import Literature.NumberTheory.EllipticCurves.TianYuanZhang2017.GenusPointDescentDisplays
import Mathlib.GroupTheory.OrderOfElement
import HarnessLib

/-!
# The `4`-torsion of Tian–Yuan–Zhang's curve `A : Y² = X³ + 4X` over a field containing `i` and `√2`:
# exactly sixteen points — the «`A(ℍ′_n)_tor = A[4]`» half «`A[4] ⊆ A(ℍ′_n)`» of Lemma 3.18 (`n` even) in the kernel

Cell `bsd-monsky` (typer seat g17; run/shared/lean/pub/bsd-monsky/). HONEST FRAMING (README §1): pure algebra on the
curve `A : Y² = X³ + 4X` (`curveA`, the tree's model of [TianYuanZhang2017]'s `A : 2y² = x³ + x`) over an arbitrary
field `H` of characteristic `0` containing a square root `im` of `−1` and a square root `s` of `2`; nothing is asserted
about BSD, nothing booked, no named fact. It is the kernel content of the sentence «`#A(ℍ′_n)[4] = 16`» — the half
«`A[4] ⊆ A(ℍ′_n)`» of Lemma 3.18's «`A(ℍ′_n)_tor = A[4]` if `n` is even» as displayed by `GenusPointData.lemma318`
(`Nat.card {Q : APoint D.H // 4 • Q = 0} = 16`) — which the displayed data already imply: for `n` even, `i ∈ ℍ′_n` and
`√−2 ∈ ℍ′_n` (`2 ∣ n`), so `√2 = i·√−2 ∈ ℍ′_n` and `ℚ(ζ₈) = ℚ(i, √2) ⊂ ℍ′_n`, the field of definition of `A[4]`.

## What is proved (kernel), and how

* `two_nsmul_some_eq_zero_iff`: an affine point `(x, y)` is `2`-torsion iff `y = 0`; `two_torsion_cases`: then
  `x ∈ {0, 2i, −2i}` (`x(x² + 4) = 0`). So `A(H)[2] = {O, (0, 0), (2i, 0), (−2i, 0)}` — the tree's `τ(1) = (0, 0)`
  and the two points `ptTwoI`, `ptNegTwoI` — and `Nat.card A(H)[2] ≤ 4` (`Fin 4` maps onto it).
* The three halves: `τ(1/2) = (2, 4)` with `2τ(1/2) = τ(1)` (the display's `two_nsmul_tauHalf`);
  `ptQ = (2i(1 + √2), (2√2 + 4)(1 − i))` with `2·ptQ = (2i, 0)` (`two_nsmul_ptQ`: the tangent has slope
  `ℓ = −(1 + √2)(1 + i)`, `ℓ² − 2x = 2i`, `ℓ(2i − x) + y = 0`); and `[i]·ptQ` with `2·[i]·ptQ = [i](2i, 0) = (−2i, 0)`
  (`[i]` is additive, `cmI`).
* Upper bound: `Q ↦ (2Q, Q − base(2Q))` is an injection `A(H)[4] → A(H)[2] × A(H)[2]` (`base` picks the half above),
  so `Nat.card A(H)[4] ≤ 16` (`four_torsion_card_le`).
* Lower bound: `τ(1/2)` and `ptQ` have additive order exactly `4` and generate subgroups meeting only in `O`
  (their multiples have `X`-coordinates `2, 0` resp. `2i(1 + √2), 2i`, all distinct), so `(a, b) ↦ a·τ(1/2) + b·ptQ`
  is an injection `Fin 4 × Fin 4 → A(H)[4]` (`injective_nsmul_add_nsmul_of_addOrderOf_four`, an abstract lemma on
  additive groups) and `16 ≤ Nat.card A(H)[4]` (`four_torsion_card_ge`).
* `card_four_torsion_eq_sixteen`: `Nat.card {Q : APoint H // 4 • Q = 0} = 16` for every field `H` of characteristic
  `0` with `im² = −1`, `s² = 2`; `card_four_torsion_of_data`: the same for `D.H`, `n` even, from the data's `i` and
  `√−2` alone.

[cite: TianYuanZhang2017, Lemma 3.16 (p0017 L98–L113), Lemma 3.18 (p0017 L152–L153), §3.2 (p0011 L121–L128, p0012 L1–L18)]
[cite: SilvermanAEC2009, III.2.3]
-/

noncomputable section

open scoped Classical

open WeierstrassCurve WeierstrassCurve.Affine

namespace Literature.NumberTheory.EllipticCurves.TianYuanZhang2017

/-! ## §1 An abstract lemma: two elements of order `4` with trivial joint relations span `16` elements -/

section Abstract

variable {G : Type*} [AddCommGroup G]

__WORK INSTRUCTION__: Every line above needs to be retyped exactly.

__TASK ANSWER__:
import Literature.NumberTheory.EllipticCurves.TianYuanZhang2017.GenusPointDescentDisplays
import Mathlib.GroupTheory.OrderOfElement
import HarnessLib

/-!
# The `4`-torsion of Tian–Yuan–Zhang's curve `A : Y² = X³ + 4X` over a field containing `i` and `√2`:
# exactly sixteen points — the «`A(ℍ′_n)_tor = A[4]`» half «`A[4] ⊆ A(ℍ′_n)`» of Lemma 3.18 (`n` even) in the kernel

Cell `bsd-monsky` (typer seat g17; run/shared/lean/pub/bsd-monsky/). HONEST FRAMING (README §1): pure algebra on the
curve `A : Y² = X³ + 4X` (`curveA`, the tree's model of [TianYuanZhang2017]'s `A : 2y² = x³ + x`) over an arbitrary
field `H` of characteristic `0` containing a square root `im` of `−1` and a square root `s` of `2`; nothing is asserted
about BSD, nothing booked, no named fact. It is the kernel content of the sentence «`#A(ℍ′_n)[4] = 16`» — the half
«`A[4] ⊆ A(ℍ′_n)`» of Lemma 3.18's «`A(ℍ′_n)_tor = A[4]` if `n` is even» as displayed by `GenusPointData.lemma318`
(`Nat.card {Q : APoint D.H // 4 • Q = 0} = 16`) — which the displayed data already imply: for `n` even, `i ∈ ℍ′_n` and
`√−2 ∈ ℍ′_n` (`2 ∣ n`), so `√2 = i·√−2 ∈ ℍ′_n` and `ℚ(ζ₈) = ℚ(i, √2) ⊂ ℍ′_n`, the field of definition of `A[4]`.

## What is proved (kernel), and how

* `two_nsmul_some_eq_zero_iff`: an affine point `(x, y)` is `2`-torsion iff `y = 0`; `two_torsion_cases`: then
  `x ∈ {0, 2i, −2i}` (`x(x² + 4) = 0`). So `A(H)[2] = {O, (0, 0), (2i, 0), (−2i, 0)}` — the tree's `τ(1) = (0, 0)`
  and the two points `ptTwoI`, `ptNegTwoI` — and `Nat.card A(H)[2] ≤ 4` (`Fin 4` maps onto it).
* The three halves: `τ(1/2) = (2, 4)` with `2τ(1/2) = τ(1)` (the display's `two_nsmul_tauHalf`);
  `ptQ = (2i(1 + √2), (2√2 + 4)(1 − i))` with `2·ptQ = (2i, 0)` (`two_nsmul_ptQ`: the tangent has slope
  `ℓ = −(1 + √2)(1 + i)`, `ℓ² − 2x = 2i`, `ℓ(2i − x) + y = 0`); and `[i]·ptQ` with `2·[i]·ptQ = [i](2i, 0) = (−2i, 0)`
  (`[i]` is additive, `cmI`).
* Upper bound: `Q ↦ (2Q, Q − base(2Q))` is an injection `A(H)[4] → A(H)[2] × A(H)[2]` (`base` picks the half above),
  so `Nat.card A(H)[4] ≤ 16` (`four_torsion_card_le`).
* Lower bound: `τ(1/2)` and `ptQ` have additive order exactly `4` and generate subgroups meeting only in `O`
  (their multiples have `X`-coordinates `2, 0` resp. `2i(1 + √2), 2i`, all distinct), so `(a, b) ↦ a·τ(1/2) + b·ptQ`
  is an injection `Fin 4 × Fin 4 → A(H)[4]` (`injective_nsmul_add_nsmul_of_addOrderOf_four`, an abstract lemma on
  additive groups) and `16 ≤ Nat.card A(H)[4]` (`four_torsion_card_ge`).
* `card_four_torsion_eq_sixteen`: `Nat.card {Q : APoint H // 4 • Q = 0} = 16` for every field `H` of characteristic
  `0` with `im² = −1`, `s² = 2`; `card_four_torsion_of_data`: the same for `D.H`, `n` even, from the data's `i` and
  `√−2` alone.

[cite: TianYuanZhang2017, Lemma 3.16 (p0017 L98–L113), Lemma 3.18 (p0017 L152–L153), §3.2 (p0011 L121–L128, p0012 L1–L18)]
[cite: SilvermanAEC2009, III.2.3]
-/

noncomputable section

open scoped Classical

open WeierstrassCurve WeierstrassCurve.Affine

namespace Literature.NumberTheory.EllipticCurves.TianYuanZhang2017

/-! ## §1 An abstract lemma: two elements of order `4` with trivial joint relations span `16` elements -/

section Abstract

variable {G : Type*} [AddCommGroup G]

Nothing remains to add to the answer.